• **Work to be completed**
Each line from the one containing "refine integral_mono_of_nonneg ?_" through the end of the data is to be written out exactly, and nothing more.

• **Dataset**
- - - - - - -
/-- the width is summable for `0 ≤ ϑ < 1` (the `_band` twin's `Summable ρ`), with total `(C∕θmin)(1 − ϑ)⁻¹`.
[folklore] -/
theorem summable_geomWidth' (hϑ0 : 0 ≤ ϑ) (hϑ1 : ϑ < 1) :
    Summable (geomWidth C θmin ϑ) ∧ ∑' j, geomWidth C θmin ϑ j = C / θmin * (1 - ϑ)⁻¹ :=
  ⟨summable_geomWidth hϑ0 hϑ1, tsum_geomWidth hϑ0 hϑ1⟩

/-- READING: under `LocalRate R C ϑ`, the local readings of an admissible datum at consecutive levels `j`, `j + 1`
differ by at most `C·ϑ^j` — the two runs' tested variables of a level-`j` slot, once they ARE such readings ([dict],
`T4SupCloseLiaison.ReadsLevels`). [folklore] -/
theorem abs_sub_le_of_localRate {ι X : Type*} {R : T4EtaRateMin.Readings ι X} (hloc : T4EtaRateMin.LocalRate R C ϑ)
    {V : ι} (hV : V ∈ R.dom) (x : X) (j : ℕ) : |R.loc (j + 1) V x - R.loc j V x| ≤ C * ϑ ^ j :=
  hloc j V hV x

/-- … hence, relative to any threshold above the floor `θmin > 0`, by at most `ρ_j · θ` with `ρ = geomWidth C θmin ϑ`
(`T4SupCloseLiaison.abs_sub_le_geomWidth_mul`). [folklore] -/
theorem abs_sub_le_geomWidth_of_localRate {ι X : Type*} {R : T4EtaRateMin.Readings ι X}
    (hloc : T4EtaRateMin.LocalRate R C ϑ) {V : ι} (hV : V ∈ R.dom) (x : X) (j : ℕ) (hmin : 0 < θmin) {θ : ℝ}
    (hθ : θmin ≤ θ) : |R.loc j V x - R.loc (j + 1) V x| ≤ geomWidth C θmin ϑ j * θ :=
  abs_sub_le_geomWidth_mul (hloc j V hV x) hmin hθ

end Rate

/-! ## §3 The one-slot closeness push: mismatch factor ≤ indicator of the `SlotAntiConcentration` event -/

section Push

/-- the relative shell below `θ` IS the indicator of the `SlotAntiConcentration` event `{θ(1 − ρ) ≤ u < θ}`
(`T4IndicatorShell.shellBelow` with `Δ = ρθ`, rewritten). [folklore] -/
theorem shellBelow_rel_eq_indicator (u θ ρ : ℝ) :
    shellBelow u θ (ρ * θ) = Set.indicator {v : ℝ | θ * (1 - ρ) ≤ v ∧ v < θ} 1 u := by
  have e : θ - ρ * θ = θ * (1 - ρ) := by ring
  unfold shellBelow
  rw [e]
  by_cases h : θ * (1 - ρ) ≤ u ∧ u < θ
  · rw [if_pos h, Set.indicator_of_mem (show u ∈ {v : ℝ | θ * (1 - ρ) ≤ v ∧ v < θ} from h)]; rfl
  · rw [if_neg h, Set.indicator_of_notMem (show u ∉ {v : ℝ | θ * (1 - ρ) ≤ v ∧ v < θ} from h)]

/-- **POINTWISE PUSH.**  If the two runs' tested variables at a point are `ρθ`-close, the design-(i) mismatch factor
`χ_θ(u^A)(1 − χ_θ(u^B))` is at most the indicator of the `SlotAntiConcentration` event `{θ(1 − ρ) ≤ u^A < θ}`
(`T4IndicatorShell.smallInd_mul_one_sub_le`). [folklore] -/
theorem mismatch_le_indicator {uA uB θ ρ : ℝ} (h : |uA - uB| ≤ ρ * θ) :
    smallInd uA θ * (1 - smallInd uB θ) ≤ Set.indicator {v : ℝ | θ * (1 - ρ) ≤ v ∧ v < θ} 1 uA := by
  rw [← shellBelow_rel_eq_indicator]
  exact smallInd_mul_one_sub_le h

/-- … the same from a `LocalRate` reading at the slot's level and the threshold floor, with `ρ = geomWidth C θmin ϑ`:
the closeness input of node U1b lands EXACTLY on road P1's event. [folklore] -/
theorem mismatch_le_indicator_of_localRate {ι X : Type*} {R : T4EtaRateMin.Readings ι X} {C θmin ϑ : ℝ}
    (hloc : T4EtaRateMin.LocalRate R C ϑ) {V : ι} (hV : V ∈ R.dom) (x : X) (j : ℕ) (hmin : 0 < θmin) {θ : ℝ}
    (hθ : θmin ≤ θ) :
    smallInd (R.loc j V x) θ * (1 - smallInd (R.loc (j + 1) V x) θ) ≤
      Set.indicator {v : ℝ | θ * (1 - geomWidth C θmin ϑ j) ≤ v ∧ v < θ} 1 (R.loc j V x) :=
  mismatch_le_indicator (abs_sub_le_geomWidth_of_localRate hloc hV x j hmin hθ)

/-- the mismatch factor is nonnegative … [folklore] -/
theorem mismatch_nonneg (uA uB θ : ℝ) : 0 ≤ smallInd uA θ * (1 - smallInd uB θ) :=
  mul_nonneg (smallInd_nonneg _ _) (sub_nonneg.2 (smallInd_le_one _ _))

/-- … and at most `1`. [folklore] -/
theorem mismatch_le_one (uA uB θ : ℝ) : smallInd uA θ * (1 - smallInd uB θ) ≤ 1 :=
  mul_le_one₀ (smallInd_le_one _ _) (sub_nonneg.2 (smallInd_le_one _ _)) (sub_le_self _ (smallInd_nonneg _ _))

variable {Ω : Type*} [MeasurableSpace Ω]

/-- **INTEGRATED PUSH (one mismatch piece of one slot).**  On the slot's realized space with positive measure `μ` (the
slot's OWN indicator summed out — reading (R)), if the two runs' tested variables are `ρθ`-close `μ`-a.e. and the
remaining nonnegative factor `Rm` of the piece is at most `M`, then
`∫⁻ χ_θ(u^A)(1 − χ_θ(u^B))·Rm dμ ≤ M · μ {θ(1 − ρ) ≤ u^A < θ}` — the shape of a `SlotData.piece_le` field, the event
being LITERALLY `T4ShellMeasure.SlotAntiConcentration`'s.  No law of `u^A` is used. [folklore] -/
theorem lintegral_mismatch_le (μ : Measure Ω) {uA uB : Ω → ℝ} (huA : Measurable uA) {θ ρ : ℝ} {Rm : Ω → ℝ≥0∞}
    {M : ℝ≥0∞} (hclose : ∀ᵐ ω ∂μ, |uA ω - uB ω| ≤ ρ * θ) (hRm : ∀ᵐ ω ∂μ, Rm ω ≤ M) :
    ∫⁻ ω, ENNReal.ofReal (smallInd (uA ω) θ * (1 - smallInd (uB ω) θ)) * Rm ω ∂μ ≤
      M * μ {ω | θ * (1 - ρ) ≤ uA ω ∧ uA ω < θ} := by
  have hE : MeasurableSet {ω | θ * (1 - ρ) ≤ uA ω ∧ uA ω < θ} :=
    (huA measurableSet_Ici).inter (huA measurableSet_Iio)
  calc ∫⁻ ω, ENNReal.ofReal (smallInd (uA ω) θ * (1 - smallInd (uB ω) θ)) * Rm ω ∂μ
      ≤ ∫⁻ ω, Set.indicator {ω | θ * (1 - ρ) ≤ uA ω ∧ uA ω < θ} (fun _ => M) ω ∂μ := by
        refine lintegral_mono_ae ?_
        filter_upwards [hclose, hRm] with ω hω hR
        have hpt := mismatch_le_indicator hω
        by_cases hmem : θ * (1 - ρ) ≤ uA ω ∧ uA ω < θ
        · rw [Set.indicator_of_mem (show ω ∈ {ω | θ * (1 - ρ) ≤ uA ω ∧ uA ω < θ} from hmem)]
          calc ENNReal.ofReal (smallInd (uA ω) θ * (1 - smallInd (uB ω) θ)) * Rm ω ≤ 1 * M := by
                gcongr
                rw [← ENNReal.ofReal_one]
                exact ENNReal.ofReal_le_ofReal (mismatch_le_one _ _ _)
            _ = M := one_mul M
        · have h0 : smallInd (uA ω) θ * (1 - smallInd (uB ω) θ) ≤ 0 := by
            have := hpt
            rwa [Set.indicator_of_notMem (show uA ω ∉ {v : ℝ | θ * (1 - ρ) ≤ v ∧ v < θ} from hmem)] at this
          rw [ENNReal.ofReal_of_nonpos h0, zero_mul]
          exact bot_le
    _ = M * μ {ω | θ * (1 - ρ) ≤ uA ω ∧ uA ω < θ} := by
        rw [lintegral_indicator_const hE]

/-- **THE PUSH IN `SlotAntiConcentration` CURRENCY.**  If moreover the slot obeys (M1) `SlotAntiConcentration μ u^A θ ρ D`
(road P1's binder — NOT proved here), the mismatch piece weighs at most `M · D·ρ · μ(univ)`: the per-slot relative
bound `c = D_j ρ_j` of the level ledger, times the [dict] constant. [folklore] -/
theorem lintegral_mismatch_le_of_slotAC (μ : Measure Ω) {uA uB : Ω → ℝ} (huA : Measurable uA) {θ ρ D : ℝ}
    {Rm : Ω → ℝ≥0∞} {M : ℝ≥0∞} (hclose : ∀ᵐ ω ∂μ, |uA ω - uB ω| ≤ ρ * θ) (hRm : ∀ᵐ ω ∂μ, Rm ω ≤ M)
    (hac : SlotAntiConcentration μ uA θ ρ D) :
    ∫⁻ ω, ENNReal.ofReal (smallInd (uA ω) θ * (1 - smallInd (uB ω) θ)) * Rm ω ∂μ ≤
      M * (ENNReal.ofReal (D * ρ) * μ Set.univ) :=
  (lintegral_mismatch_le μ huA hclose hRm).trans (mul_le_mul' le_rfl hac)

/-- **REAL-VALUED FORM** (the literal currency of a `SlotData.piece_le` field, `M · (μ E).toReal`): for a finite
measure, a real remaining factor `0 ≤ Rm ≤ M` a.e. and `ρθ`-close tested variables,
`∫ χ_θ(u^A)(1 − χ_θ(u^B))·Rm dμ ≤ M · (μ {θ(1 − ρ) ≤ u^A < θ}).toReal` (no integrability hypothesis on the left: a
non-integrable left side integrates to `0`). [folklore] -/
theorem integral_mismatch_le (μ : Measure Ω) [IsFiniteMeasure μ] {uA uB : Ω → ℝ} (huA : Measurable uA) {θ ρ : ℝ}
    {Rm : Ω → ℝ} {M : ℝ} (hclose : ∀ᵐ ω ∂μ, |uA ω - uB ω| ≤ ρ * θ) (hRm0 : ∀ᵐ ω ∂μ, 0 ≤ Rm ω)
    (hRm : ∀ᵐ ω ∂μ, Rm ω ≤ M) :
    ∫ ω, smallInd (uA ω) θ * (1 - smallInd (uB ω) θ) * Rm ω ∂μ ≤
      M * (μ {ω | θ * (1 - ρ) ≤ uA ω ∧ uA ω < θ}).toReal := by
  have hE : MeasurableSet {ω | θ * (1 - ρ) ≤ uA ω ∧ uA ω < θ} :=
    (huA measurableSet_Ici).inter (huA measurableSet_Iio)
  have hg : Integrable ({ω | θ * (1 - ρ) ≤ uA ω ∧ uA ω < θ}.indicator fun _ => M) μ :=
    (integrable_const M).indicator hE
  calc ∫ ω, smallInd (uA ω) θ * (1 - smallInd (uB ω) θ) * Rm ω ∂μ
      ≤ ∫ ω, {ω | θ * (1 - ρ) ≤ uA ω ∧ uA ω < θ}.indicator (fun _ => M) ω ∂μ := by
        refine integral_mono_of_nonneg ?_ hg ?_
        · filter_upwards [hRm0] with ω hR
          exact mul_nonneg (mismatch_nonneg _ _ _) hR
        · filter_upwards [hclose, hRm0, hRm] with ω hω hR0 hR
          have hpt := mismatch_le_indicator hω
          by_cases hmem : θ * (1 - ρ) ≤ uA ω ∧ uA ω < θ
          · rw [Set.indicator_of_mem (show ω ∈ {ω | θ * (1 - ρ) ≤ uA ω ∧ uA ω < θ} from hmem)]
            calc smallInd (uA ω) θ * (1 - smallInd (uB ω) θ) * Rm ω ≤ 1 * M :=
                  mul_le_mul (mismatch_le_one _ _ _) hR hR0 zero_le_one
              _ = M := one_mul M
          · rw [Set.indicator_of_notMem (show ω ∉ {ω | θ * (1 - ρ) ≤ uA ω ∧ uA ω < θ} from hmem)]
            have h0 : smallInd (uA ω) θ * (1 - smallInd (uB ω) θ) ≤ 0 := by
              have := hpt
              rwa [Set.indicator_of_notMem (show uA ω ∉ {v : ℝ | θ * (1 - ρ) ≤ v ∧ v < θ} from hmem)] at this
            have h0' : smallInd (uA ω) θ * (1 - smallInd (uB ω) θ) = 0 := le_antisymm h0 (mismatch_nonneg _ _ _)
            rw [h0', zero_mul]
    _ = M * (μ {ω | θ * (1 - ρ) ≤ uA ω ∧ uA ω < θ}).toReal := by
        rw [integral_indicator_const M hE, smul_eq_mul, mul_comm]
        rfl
- - - - - - -
• **Written answer**
        refine integral_mono_of_nonneg ?_ hg ?_
        · filter_upwards [hRm0] with ω hR
          exact mul_nonneg (mismatch_nonneg _ _ _) hR
        · filter_upwards [hclose, hRm0, hRm] with ω hω hR0 hR
          have hpt := mismatch_le_indicator hω
          by_cases hmem : θ * (1 - ρ) ≤ uA ω ∧ uA ω < θ
          · rw [Set.indicator_of_mem (show ω ∈ {ω | θ * (1 - ρ) ≤ uA ω ∧ uA ω < θ} from hmem)]
            calc smallInd (uA ω) θ * (1 - smallInd (uB ω) θ) * Rm ω ≤ 1 * M :=
                  mul_le_mul (mismatch_le_one _ _ _) hR hR0 zero_le_one
              _ = M := one_mul M
          · rw [Set.indicator_of_notMem (show ω ∉ {ω | θ * (1 - ρ) ≤ uA ω ∧ uA ω < θ} from hmem)]
            have h0 : smallInd (uA ω) θ * (1 - smallInd (uB ω) θ) ≤ 0 := by
              have := hpt
              rwa [Set.indicator_of_notMem (show uA ω ∉ {v : ℝ | θ * (1 - ρ) ≤ v ∧ v < θ} from hmem)] at this
            have h0' : smallInd (uA ω) θ * (1 - smallInd (uB ω) θ) = 0 := le_antisymm h0 (mismatch_nonneg _ _ _)
            rw [h0', zero_mul]
    _ = M * (μ {ω | θ * (1 - ρ) ≤ uA ω ∧ uA ω < θ}).toReal := by
        rw [integral_indicator_const M hE, smul_eq_mul, mul_comm]
        rfl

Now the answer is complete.